◆ **TASK REQUIREMENTS**
Search the entries for the line containing "have hq' : q". Repeat it, then every line after it, exactly through the final line.
*** Block opens ***
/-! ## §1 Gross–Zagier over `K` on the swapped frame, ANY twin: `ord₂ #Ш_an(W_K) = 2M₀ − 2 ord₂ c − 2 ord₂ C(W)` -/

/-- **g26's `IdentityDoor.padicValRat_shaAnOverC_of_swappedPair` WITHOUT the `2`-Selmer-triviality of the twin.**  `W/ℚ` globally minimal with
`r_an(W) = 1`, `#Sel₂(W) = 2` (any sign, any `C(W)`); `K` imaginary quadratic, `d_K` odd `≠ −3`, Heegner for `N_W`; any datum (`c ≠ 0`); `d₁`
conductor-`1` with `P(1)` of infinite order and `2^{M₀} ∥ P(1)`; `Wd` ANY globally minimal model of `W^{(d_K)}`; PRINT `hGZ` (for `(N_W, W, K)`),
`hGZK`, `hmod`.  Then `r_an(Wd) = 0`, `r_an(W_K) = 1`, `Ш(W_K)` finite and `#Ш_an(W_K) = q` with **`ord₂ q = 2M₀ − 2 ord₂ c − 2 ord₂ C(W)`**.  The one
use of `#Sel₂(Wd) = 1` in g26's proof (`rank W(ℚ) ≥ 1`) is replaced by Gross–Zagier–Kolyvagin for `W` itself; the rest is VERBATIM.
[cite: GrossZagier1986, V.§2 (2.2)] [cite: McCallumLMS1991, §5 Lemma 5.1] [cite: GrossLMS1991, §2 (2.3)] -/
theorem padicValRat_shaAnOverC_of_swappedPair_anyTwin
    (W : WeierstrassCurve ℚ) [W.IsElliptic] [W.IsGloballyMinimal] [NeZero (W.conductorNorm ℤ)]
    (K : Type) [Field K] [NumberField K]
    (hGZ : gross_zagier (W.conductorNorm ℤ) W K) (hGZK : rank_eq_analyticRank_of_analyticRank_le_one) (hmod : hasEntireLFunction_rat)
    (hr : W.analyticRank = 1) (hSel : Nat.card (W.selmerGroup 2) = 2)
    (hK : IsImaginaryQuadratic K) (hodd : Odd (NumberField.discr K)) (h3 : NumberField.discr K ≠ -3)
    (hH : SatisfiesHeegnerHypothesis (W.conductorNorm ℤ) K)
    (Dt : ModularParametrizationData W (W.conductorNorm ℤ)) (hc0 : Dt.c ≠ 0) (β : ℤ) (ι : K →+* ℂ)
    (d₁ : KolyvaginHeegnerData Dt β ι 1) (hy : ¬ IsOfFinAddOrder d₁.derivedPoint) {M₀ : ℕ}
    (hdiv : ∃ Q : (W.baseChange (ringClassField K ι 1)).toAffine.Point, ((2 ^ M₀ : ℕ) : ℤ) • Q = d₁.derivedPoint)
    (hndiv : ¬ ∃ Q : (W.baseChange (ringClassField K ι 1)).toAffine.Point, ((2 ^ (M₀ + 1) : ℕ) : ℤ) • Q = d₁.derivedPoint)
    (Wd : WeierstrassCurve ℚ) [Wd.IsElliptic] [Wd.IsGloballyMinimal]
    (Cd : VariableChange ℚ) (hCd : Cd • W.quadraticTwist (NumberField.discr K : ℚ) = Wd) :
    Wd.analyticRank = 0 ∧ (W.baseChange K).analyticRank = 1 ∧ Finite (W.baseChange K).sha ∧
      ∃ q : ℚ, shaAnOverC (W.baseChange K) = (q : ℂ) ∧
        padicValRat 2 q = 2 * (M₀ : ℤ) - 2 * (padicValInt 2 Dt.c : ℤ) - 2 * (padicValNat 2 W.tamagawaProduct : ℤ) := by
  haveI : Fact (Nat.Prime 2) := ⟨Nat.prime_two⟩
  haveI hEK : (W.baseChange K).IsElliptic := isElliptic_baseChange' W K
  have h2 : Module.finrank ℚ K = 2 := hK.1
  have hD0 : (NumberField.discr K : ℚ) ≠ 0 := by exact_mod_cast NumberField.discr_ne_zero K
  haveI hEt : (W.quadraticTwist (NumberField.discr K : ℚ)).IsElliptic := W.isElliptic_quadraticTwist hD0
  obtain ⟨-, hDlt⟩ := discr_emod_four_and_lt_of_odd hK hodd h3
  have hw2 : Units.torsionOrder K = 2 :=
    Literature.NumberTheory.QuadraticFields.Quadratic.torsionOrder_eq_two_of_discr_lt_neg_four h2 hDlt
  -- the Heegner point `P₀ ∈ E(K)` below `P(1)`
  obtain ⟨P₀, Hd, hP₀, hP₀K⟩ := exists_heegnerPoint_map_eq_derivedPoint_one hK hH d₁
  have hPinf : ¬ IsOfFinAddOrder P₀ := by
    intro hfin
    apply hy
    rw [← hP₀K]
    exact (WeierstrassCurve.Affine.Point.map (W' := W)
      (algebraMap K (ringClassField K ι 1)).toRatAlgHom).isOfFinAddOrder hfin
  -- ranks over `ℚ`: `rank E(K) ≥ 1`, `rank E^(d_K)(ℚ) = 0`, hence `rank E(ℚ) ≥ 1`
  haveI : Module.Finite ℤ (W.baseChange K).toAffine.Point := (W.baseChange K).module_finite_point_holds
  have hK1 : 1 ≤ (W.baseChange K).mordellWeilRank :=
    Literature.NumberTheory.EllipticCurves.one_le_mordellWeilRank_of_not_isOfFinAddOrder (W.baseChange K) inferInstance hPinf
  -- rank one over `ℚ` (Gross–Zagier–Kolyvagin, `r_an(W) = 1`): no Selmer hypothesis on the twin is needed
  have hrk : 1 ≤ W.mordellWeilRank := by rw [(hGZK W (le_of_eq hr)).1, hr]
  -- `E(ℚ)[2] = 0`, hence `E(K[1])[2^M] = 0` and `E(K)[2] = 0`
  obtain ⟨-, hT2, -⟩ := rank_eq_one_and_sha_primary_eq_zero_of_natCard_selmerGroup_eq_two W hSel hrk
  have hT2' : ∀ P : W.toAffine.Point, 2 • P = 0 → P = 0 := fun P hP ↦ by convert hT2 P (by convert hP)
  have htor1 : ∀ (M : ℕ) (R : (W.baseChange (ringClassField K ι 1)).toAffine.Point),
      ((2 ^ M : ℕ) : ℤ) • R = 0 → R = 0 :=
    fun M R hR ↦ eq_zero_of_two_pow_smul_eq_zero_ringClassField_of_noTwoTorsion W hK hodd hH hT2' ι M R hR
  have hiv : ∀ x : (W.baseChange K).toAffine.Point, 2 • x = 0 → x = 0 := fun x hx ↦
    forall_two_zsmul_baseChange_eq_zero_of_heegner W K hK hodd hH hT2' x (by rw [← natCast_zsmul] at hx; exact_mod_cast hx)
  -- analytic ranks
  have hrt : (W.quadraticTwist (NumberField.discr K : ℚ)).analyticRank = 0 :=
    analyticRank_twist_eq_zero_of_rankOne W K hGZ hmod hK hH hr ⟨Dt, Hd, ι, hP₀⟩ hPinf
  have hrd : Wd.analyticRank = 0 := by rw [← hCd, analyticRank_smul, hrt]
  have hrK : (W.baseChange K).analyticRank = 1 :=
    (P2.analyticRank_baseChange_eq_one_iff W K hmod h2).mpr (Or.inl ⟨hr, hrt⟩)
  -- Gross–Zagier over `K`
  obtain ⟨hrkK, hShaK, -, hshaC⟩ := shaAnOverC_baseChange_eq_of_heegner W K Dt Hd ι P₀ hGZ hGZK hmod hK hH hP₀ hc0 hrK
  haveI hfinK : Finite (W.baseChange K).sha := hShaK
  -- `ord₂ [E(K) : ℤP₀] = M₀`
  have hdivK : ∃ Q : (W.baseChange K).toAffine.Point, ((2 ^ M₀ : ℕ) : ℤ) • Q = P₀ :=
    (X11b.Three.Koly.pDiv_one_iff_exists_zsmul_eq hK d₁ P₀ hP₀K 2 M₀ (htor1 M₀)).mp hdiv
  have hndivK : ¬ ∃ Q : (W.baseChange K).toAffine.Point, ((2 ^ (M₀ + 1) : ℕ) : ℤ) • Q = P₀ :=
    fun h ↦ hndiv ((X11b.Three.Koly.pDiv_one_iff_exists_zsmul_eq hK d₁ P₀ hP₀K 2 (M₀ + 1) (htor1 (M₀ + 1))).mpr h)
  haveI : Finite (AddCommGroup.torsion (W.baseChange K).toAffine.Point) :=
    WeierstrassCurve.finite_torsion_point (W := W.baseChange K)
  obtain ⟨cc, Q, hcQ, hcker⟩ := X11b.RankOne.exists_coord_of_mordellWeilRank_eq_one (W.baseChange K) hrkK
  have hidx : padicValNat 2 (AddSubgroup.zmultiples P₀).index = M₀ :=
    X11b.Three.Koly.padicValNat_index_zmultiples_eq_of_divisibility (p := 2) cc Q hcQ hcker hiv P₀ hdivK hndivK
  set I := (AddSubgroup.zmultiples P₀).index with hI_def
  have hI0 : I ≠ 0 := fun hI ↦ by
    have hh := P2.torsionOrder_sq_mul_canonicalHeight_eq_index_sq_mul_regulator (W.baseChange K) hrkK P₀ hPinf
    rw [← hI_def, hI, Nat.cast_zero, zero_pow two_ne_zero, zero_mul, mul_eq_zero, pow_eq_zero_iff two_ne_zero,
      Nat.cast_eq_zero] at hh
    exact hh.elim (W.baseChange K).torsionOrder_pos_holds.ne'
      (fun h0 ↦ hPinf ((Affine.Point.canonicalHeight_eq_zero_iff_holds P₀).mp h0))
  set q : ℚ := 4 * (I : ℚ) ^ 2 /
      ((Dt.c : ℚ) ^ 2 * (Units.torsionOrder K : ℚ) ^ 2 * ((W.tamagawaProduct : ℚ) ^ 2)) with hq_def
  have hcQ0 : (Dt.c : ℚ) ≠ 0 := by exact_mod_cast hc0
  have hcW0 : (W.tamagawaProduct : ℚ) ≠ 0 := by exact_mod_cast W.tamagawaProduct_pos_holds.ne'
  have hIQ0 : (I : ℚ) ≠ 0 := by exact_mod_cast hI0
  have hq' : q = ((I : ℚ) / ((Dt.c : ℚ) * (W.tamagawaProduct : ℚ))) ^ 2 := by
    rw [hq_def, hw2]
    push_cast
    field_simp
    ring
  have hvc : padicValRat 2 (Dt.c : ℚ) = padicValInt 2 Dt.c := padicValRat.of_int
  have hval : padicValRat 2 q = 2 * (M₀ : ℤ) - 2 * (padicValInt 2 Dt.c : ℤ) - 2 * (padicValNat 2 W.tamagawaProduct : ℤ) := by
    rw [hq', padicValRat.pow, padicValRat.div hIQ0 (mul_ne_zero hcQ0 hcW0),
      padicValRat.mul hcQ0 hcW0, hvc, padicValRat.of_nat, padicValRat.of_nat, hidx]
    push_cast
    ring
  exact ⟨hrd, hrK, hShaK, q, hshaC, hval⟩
*** Block closes ***
◆ **EXPECTED OUTPUT**
  have hq' : q = ((I : ℚ) / ((Dt.c : ℚ) * (W.tamagawaProduct : ℚ))) ^ 2 := by
    rw [hq_def, hw2]
    push_cast
    field_simp
    ring
  have hvc : padicValRat 2 (Dt.c : ℚ) = padicValInt 2 Dt.c := padicValRat.of_int
  have hval : padicValRat 2 q = 2 * (M₀ : ℤ) - 2 * (padicValInt 2 Dt.c : ℤ) - 2 * (padicValNat 2 W.tamagawaProduct : ℤ) := by
    rw [hq', padicValRat.pow, padicValRat.div hIQ0 (mul_ne_zero hcQ0 hcW0),
      padicValRat.mul hcQ0 hcW0, hvc, padicValRat.of_nat, padicValRat.of_nat, hidx]
    push_cast
    ring
  exact ⟨hrd, hrK, hShaK, q, hshaC, hval⟩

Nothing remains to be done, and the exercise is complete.